● **What is being asked**
Send back the records in full, character for character.

Records from a dataset
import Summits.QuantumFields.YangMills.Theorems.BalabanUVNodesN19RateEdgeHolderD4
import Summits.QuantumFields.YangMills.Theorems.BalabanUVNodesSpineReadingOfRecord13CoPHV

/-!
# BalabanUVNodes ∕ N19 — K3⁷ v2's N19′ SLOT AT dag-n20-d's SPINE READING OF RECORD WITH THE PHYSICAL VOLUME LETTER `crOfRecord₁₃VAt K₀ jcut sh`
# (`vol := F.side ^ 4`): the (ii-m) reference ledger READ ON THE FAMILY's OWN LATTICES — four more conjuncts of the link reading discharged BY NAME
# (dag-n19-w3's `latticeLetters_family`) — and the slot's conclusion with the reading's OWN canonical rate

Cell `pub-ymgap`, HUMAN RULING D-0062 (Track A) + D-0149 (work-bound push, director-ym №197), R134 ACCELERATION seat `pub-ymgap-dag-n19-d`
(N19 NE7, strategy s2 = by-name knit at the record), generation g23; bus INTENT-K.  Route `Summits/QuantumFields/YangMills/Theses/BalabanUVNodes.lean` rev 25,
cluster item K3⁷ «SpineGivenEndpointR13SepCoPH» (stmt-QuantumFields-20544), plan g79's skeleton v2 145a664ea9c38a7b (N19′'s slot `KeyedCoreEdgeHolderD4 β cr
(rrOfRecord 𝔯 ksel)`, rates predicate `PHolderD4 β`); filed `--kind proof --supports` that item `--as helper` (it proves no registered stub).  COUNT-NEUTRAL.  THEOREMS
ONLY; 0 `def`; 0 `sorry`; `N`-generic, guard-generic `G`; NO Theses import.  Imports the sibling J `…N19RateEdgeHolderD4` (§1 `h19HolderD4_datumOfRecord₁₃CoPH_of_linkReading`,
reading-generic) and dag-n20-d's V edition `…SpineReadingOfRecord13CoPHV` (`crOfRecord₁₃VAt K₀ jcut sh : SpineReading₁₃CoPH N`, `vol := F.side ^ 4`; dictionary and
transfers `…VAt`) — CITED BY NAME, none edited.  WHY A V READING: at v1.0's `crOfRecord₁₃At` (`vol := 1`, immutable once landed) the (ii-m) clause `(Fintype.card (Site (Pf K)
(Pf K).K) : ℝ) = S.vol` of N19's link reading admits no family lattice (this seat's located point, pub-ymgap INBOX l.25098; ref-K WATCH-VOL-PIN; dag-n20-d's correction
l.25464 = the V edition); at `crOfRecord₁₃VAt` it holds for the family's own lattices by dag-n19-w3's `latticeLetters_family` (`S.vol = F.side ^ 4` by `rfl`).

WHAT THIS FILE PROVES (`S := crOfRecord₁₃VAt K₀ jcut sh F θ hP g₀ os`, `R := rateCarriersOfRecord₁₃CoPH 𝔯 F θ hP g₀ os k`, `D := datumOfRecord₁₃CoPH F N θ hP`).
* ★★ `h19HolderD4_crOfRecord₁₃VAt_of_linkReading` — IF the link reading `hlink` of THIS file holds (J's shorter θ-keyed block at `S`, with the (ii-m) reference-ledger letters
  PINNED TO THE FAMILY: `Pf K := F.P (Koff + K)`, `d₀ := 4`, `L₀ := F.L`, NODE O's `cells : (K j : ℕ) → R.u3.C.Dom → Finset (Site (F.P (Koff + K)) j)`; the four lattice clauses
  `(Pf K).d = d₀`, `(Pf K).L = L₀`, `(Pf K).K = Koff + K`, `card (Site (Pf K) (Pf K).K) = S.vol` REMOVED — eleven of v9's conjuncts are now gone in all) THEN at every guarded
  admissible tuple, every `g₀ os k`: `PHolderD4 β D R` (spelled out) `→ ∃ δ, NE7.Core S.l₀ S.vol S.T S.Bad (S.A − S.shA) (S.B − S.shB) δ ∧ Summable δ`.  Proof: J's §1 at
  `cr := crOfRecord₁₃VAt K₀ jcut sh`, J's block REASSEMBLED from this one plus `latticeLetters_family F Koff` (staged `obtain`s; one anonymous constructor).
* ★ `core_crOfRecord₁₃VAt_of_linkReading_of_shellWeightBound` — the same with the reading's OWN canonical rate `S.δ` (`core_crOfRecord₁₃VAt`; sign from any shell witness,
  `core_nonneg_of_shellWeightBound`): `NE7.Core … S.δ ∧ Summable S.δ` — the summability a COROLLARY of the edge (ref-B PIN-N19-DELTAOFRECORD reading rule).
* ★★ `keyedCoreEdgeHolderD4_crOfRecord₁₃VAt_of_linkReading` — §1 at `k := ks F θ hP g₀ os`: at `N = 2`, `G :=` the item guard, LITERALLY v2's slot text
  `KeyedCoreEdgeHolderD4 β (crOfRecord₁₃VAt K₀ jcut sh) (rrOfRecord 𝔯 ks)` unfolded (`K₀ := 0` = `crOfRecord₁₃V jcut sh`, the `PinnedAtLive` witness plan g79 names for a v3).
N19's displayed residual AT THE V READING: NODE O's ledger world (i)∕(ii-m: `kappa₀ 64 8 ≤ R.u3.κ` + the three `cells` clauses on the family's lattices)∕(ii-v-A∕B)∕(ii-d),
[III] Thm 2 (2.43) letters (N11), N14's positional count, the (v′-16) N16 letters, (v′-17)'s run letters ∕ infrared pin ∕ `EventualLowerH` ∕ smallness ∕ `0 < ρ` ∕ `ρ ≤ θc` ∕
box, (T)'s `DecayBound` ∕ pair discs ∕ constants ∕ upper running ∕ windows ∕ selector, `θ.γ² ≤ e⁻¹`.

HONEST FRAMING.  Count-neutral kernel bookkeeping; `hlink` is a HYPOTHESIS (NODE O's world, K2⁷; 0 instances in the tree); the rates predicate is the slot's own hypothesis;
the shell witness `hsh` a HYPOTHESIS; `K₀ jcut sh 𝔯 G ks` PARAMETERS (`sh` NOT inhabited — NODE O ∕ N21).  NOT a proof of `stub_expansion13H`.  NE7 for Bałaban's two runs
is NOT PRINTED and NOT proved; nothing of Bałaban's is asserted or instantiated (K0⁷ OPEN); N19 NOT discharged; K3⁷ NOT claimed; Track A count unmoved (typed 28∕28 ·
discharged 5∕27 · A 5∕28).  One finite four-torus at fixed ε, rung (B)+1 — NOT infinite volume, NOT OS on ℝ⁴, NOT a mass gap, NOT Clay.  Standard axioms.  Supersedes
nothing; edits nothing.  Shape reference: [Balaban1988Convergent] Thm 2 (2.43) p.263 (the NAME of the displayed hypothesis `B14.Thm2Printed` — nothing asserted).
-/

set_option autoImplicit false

● **Solution for this exercise**
import Summits.QuantumFields.YangMills.Theorems.BalabanUVNodesN19RateEdgeHolderD4
import Summits.QuantumFields.YangMills.Theorems.BalabanUVNodesSpineReadingOfRecord13CoPHV

/-!
# BalabanUVNodes ∕ N19 — K3⁷ v2's N19′ SLOT AT dag-n20-d's SPINE READING OF RECORD WITH THE PHYSICAL VOLUME LETTER `crOfRecord₁₃VAt K₀ jcut sh`
# (`vol := F.side ^ 4`): the (ii-m) reference ledger READ ON THE FAMILY's OWN LATTICES — four more conjuncts of the link reading discharged BY NAME
# (dag-n19-w3's `latticeLetters_family`) — and the slot's conclusion with the reading's OWN canonical rate

Cell `pub-ymgap`, HUMAN RULING D-0062 (Track A) + D-0149 (work-bound push, director-ym №197), R134 ACCELERATION seat `pub-ymgap-dag-n19-d`
(N19 NE7, strategy s2 = by-name knit at the record), generation g23; bus INTENT-K.  Route `Summits/QuantumFields/YangMills/Theses/BalabanUVNodes.lean` rev 25,
cluster item K3⁷ «SpineGivenEndpointR13SepCoPH» (stmt-QuantumFields-20544), plan g79's skeleton v2 145a664ea9c38a7b (N19′'s slot `KeyedCoreEdgeHolderD4 β cr
(rrOfRecord 𝔯 ksel)`, rates predicate `PHolderD4 β`); filed `--kind proof --supports` that item `--as helper` (it proves no registered stub).  COUNT-NEUTRAL.  THEOREMS
ONLY; 0 `def`; 0 `sorry`; `N`-generic, guard-generic `G`; NO Theses import.  Imports the sibling J `…N19RateEdgeHolderD4` (§1 `h19HolderD4_datumOfRecord₁₃CoPH_of_linkReading`,
reading-generic) and dag-n20-d's V edition `…SpineReadingOfRecord13CoPHV` (`crOfRecord₁₃VAt K₀ jcut sh : SpineReading₁₃CoPH N`, `vol := F.side ^ 4`; dictionary and
transfers `…VAt`) — CITED BY NAME, none edited.  WHY A V READING: at v1.0's `crOfRecord₁₃At` (`vol := 1`, immutable once landed) the (ii-m) clause `(Fintype.card (Site (Pf K)
(Pf K).K) : ℝ) = S.vol` of N19's link reading admits no family lattice (this seat's located point, pub-ymgap INBOX l.25098; ref-K WATCH-VOL-PIN; dag-n20-d's correction
l.25464 = the V edition); at `crOfRecord₁₃VAt` it holds for the family's own lattices by dag-n19-w3's `latticeLetters_family` (`S.vol = F.side ^ 4` by `rfl`).

WHAT THIS FILE PROVES (`S := crOfRecord₁₃VAt K₀ jcut sh F θ hP g₀ os`, `R := rateCarriersOfRecord₁₃CoPH 𝔯 F θ hP g₀ os k`, `D := datumOfRecord₁₃CoPH F N θ hP`).
* ★★ `h19HolderD4_crOfRecord₁₃VAt_of_linkReading` — IF the link reading `hlink` of THIS file holds (J's shorter θ-keyed block at `S`, with the (ii-m) reference-ledger letters
  PINNED TO THE FAMILY: `Pf K := F.P (Koff + K)`, `d₀ := 4`, `L₀ := F.L`, NODE O's `cells : (K j : ℕ) → R.u3.C.Dom → Finset (Site (F.P (Koff + K)) j)`; the four lattice clauses
  `(Pf K).d = d₀`, `(Pf K).L = L₀`, `(Pf K).K = Koff + K`, `card (Site (Pf K) (Pf K).K) = S.vol` REMOVED — eleven of v9's conjuncts are now gone in all) THEN at every guarded
  admissible tuple, every `g₀ os k`: `PHolderD4 β D R` (spelled out) `→ ∃ δ, NE7.Core S.l₀ S.vol S.T S.Bad (S.A − S.shA) (S.B − S.shB) δ ∧ Summable δ`.  Proof: J's §1 at
  `cr := crOfRecord₁₃VAt K₀ jcut sh`, J's block REASSEMBLED from this one plus `latticeLetters_family F Koff` (staged `obtain`s; one anonymous constructor).
* ★ `core_crOfRecord₁₃VAt_of_linkReading_of_shellWeightBound` — the same with the reading's OWN canonical rate `S.δ` (`core_crOfRecord₁₃VAt`; sign from any shell witness,
  `core_nonneg_of_shellWeightBound`): `NE7.Core … S.δ ∧ Summable S.δ` — the summability a COROLLARY of the edge (ref-B PIN-N19-DELTAOFRECORD reading rule).
* ★★ `keyedCoreEdgeHolderD4_crOfRecord₁₃VAt_of_linkReading` — §1 at `k := ks F θ hP g₀ os`: at `N = 2`, `G :=` the item guard, LITERALLY v2's slot text
  `KeyedCoreEdgeHolderD4 β (crOfRecord₁₃VAt K₀ jcut sh) (rrOfRecord 𝔯 ks)` unfolded (`K₀ := 0` = `crOfRecord₁₃V jcut sh`, the `PinnedAtLive` witness plan g79 names for a v3).
N19's displayed residual AT THE V READING: NODE O's ledger world (i)∕(ii-m: `kappa₀ 64 8 ≤ R.u3.κ` + the three `cells` clauses on the family's lattices)∕(ii-v-A∕B)∕(ii-d),
[III] Thm 2 (2.43) letters (N11), N14's positional count, the (v′-16) N16 letters, (v′-17)'s run letters ∕ infrared pin ∕ `EventualLowerH` ∕ smallness ∕ `0 < ρ` ∕ `ρ ≤ θc` ∕
box, (T)'s `DecayBound` ∕ pair discs ∕ constants ∕ upper running ∕ windows ∕ selector, `θ.γ² ≤ e⁻¹`.

HONEST FRAMING.  Count-neutral kernel bookkeeping; `hlink` is a HYPOTHESIS (NODE O's world, K2⁷; 0 instances in the tree); the rates predicate is the slot's own hypothesis;
the shell witness `hsh` a HYPOTHESIS; `K₀ jcut sh 𝔯 G ks` PARAMETERS (`sh` NOT inhabited — NODE O ∕ N21).  NOT a proof of `stub_expansion13H`.  NE7 for Bałaban's two runs
is NOT PRINTED and NOT proved; nothing of Bałaban's is asserted or instantiated (K0⁷ OPEN); N19 NOT discharged; K3⁷ NOT claimed; Track A count unmoved (typed 28∕28 ·
discharged 5∕27 · A 5∕28).  One finite four-torus at fixed ε, rung (B)+1 — NOT infinite volume, NOT OS on ℝ⁴, NOT a mass gap, NOT Clay.  Standard axioms.  Supersedes
nothing; edits nothing.  Shape reference: [Balaban1988Convergent] Thm 2 (2.43) p.263 (the NAME of the displayed hypothesis `B14.Thm2Printed` — nothing asserted).
-/

set_option autoImplicit false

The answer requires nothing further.